### PROMPT
Search the lines of the records for the word "AddCommGroup", and copy every line that has it.

Dataset entries
import Literature.RepresentationTheory.HeisenbergGroup.HeisenbergCoboundary
import HarnessLib

/-!
# A Heisenberg group generated by two commuting sub-Heisenberg groups (`H_𝐀(W) = H(W_∞) · H(W_fin)`)

Topic `RepresentationTheory/HeisenbergGroup`; theorems only (no definition, no named fact).

[GelbartRogawski1991, §3.1 p. 454 L17–21, L28]: the Heisenberg group `H(W) = W ⊕ F` of a symplectic space,
its adelic points `H_𝐀(W)` and, "defined similarly", its local versions.  Since `𝐀 = 𝐀_∞ × 𝐀_fin` and
`W_𝐀 = W_∞ × W_fin` with the symplectic form the SUM of an archimedean and a finite-adelic form with no cross
terms, `H_𝐀(W)` contains commuting copies of `H(W_∞)` and `H(W_fin)` which generate it.  This file proves the
abstract form of that bookkeeping for the tree's `Heisenberg B` and the functoriality `Heisenberg.map` of
`HeisenbergCoboundary`: given a Heisenberg group `Heisenberg C` over `R`, two Heisenberg groups
`Heisenberg B₁`, `Heisenberg B₂` over `R₁`, `R₂` and additive maps `jᵢ : Vᵢ → V`, `kᵢ : Rᵢ → R` compatible with
the forms (`C (jᵢ v) (jᵢ w) = kᵢ (Bᵢ v w)`) whose images are `C`-ORTHOGONAL (`C (j₁ v₁) (j₂ v₂) = 0 = C (j₂ v₂) (j₁ v₁)`):
* `map_mul_map_comm` — the images `ι₁ = map C j₁ k₁`, `ι₂ = map C j₂ k₂` COMMUTE;
* `exists_eq_map_mul_map` — if `V = j₁(V₁) + j₂(V₂)` and `R = k₁(R₁) + k₂(R₂)` then every `g ∈ Heisenberg C` is
  `ι₁ h₁ · ι₂ h₂` (the hypothesis `hgen` of `HeisenbergPairUniqueness` §3: `apply_mem_of_generated`,
  `jointly_irreducible_of_generated`, `intertwines_of_generated`);
* `map_ofCenter_mul_map_ofCenter` — the centre of `Heisenberg C` is reached by the two centres.
This is step (a) of the adelic assembly for "(`ρ_ψ` is unique up to isomorphism)" (see
`AdelicShapeUniqueness`): with `ι_∞`, `ι_fin` the maps of `W_∞ = 𝐀_∞ ⊗_F V`, `W_fin = 𝐀_fin ⊗_F V` into
`W_𝐀 = 𝐀 ⊗_F V`, a representation of `H_𝐀(W)` is the same as a commuting pair of representations of
`H(W_∞)` and `H(W_fin)`.

## References

* S. Gelbart, J. Rogawski, Invent. Math. 105 (1991), §3.1 p. 454 L17–21, L28. [GelbartRogawski1991]
* A. Weil, *Sur certains groupes d'opérateurs unitaires*, Acta Math. 111 (1964), Chap. I n° 3–4, Chap. III n° 37.
  [Weil1964]
-/

noncomputable section

namespace Literature.RepresentationTheory.HeisenbergGroup

namespace Heisenberg

variable {R R₁ R₂ : Type*} [CommRing R] [CommRing R₁] [CommRing R₂]
  {V V₁ V₂ : Type*} [AddCommGroup V] [Module R V] [AddCommGroup V₁] [Module R₁ V₁]
  [AddCommGroup V₂] [Module R₂ V₂]
  (C : V →ₗ[R] V →ₗ[R] R) (B₁ : V₁ →ₗ[R₁] V₁ →ₗ[R₁] R₁) (B₂ : V₂ →ₗ[R₂] V₂ →ₗ[R₂] R₂)
  {j₁ : V₁ →+ V} {k₁ : R₁ →+ R} {j₂ : V₂ →+ V} {k₂ : R₂ →+ R}
  (hjk₁ : ∀ v w : V₁, C (j₁ v) (j₁ w) = k₁ (B₁ v w)) (hjk₂ : ∀ v w : V₂, C (j₂ v) (j₂ w) = k₂ (B₂ v w))
  (h₁₂ : ∀ (v₁ : V₁) (v₂ : V₂), C (j₁ v₁) (j₂ v₂) = 0) (h₂₁ : ∀ (v₁ : V₁) (v₂ : V₂), C (j₂ v₂) (j₁ v₁) = 0)

include h₁₂ h₂₁ in
/-- **the two factor Heisenberg groups commute inside `Heisenberg C`** when their images are `C`-orthogonal
(`(a, 0) · (0, b) = 0` in `𝐀 = 𝐀_∞ × 𝐀_fin`). [cite: GelbartRogawski1991, §3.1 p. 454 L17–21] -/
theorem map_mul_map_comm (h₁ : Heisenberg B₁) (h₂ : Heisenberg B₂) :
    map C j₁ k₁ hjk₁ h₁ * map C j₂ k₂ hjk₂ h₂ = map C j₂ k₂ hjk₂ h₂ * map C j₁ k₁ hjk₁ h₁ := by
  apply Heisenberg.ext
  · rw [mul_v, mul_v, map_apply_v, map_apply_v, add_comm]
  · rw [mul_t, mul_t, map_apply_v, map_apply_v, map_apply_t, map_apply_t, h₁₂, h₂₁, add_zero, add_zero,
      add_comm]

include h₁₂ in
/-- the product of an element of each factor: `ι₁(v₁, t₁) · ι₂(v₂, t₂) = (j₁ v₁ + j₂ v₂, k₁ t₁ + k₂ t₂)`.
[cite: Weil1964, Chap. I n° 3–4] -/
theorem map_mul_map_eq (h₁ : Heisenberg B₁) (h₂ : Heisenberg B₂) :
    map C j₁ k₁ hjk₁ h₁ * map C j₂ k₂ hjk₂ h₂ = ⟨j₁ h₁.v + j₂ h₂.v, k₁ h₁.t + k₂ h₂.t⟩ := by
  apply Heisenberg.ext
  · rw [mul_v, map_apply_v, map_apply_v]
  · rw [mul_t, map_apply_v, map_apply_v, map_apply_t, map_apply_t, h₁₂, add_zero]

include h₁₂ in
/-- **the two factors generate**: if `V = j₁(V₁) + j₂(V₂)` and `R = k₁(R₁) + k₂(R₂)` (as for
`W_𝐀 = W_∞ × W_fin`, `𝐀 = 𝐀_∞ × 𝐀_fin`), every element of `Heisenberg C` is a product `ι₁ h₁ · ι₂ h₂` — the
hypothesis `hgen` of `HeisenbergPairUniqueness.apply_mem_of_generated` / `jointly_irreducible_of_generated` /
`intertwines_of_generated`. [cite: GelbartRogawski1991, §3.1 p. 454 L17–21] -/
theorem exists_eq_map_mul_map (hV : ∀ v : V, ∃ (v₁ : V₁) (v₂ : V₂), v = j₁ v₁ + j₂ v₂)
    (hR : ∀ t : R, ∃ (t₁ : R₁) (t₂ : R₂), t = k₁ t₁ + k₂ t₂) (g : Heisenberg C) :
    ∃ (h₁ : Heisenberg B₁) (h₂ : Heisenberg B₂), g = map C j₁ k₁ hjk₁ h₁ * map C j₂ k₂ hjk₂ h₂ := by
  obtain ⟨v₁, v₂, hv⟩ := hV g.v
  obtain ⟨t₁, t₂, ht⟩ := hR g.t
  refine ⟨⟨v₁, t₁⟩, ⟨v₂, t₂⟩, ?_⟩
  rw [map_mul_map_eq C B₁ B₂ hjk₁ hjk₂ h₁₂]
  exact Heisenberg.ext hv ht

/-- the centres of the factors multiply to the centre: `ι₁(0, t₁) · ι₂(0, t₂) = (0, k₁ t₁ + k₂ t₂)`.
[cite: Weil1964, Chap. I n° 3–4] -/
theorem map_ofCenter_mul_map_ofCenter (t₁ : R₁) (t₂ : R₂) :
    map C j₁ k₁ hjk₁ (ofCenter B₁ (Multiplicative.ofAdd t₁)) *
        map C j₂ k₂ hjk₂ (ofCenter B₂ (Multiplicative.ofAdd t₂)) =
      ofCenter C (Multiplicative.ofAdd (k₁ t₁ + k₂ t₂)) := by
  apply Heisenberg.ext
  · rw [mul_v, map_apply_v, map_apply_v, ofCenter_v, ofCenter_v, ofCenter_v, map_zero, map_zero, add_zero]
  · rw [mul_t, map_apply_v, map_apply_v, map_apply_t, map_apply_t, ofCenter_v, ofCenter_t, ofCenter_t,
      ofCenter_t, map_zero, LinearMap.map_zero, LinearMap.zero_apply, add_zero]
    rfl

include h₁₂ in
/-- a representation-theoretic reading: an operator commuting with both images commutes with all of
`Heisenberg C` (under the generation hypotheses). [cite: Weil1964, Chap. I n° 3–4] -/
theorem forall_comm_of_comm_map {M : Type*} [Monoid M] (ρ : Heisenberg C →* M) (T : M)
    (hV : ∀ v : V, ∃ (v₁ : V₁) (v₂ : V₂), v = j₁ v₁ + j₂ v₂)
    (hR : ∀ t : R, ∃ (t₁ : R₁) (t₂ : R₂), t = k₁ t₁ + k₂ t₂)
    (hT₁ : ∀ h₁ : Heisenberg B₁, T * ρ (map C j₁ k₁ hjk₁ h₁) = ρ (map C j₁ k₁ hjk₁ h₁) * T)
    (hT₂ : ∀ h₂ : Heisenberg B₂, T * ρ (map C j₂ k₂ hjk₂ h₂) = ρ (map C j₂ k₂ hjk₂ h₂) * T)
    (g : Heisenberg C) : T * ρ g = ρ g * T := by
  obtain ⟨h₁, h₂, rfl⟩ := exists_eq_map_mul_map C B₁ B₂ hjk₁ hjk₂ h₁₂ hV hR g
  rw [map_mul, ← mul_assoc, hT₁, mul_assoc, hT₂, mul_assoc]

end Heisenberg

end Literature.RepresentationTheory.HeisenbergGroup

end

### OUTPUT BELOW
  {V V₁ V₂ : Type*} [AddCommGroup V] [Module R V] [AddCommGroup V₁] [Module R₁ V₁]
  [AddCommGroup V₂] [Module R₂ V₂]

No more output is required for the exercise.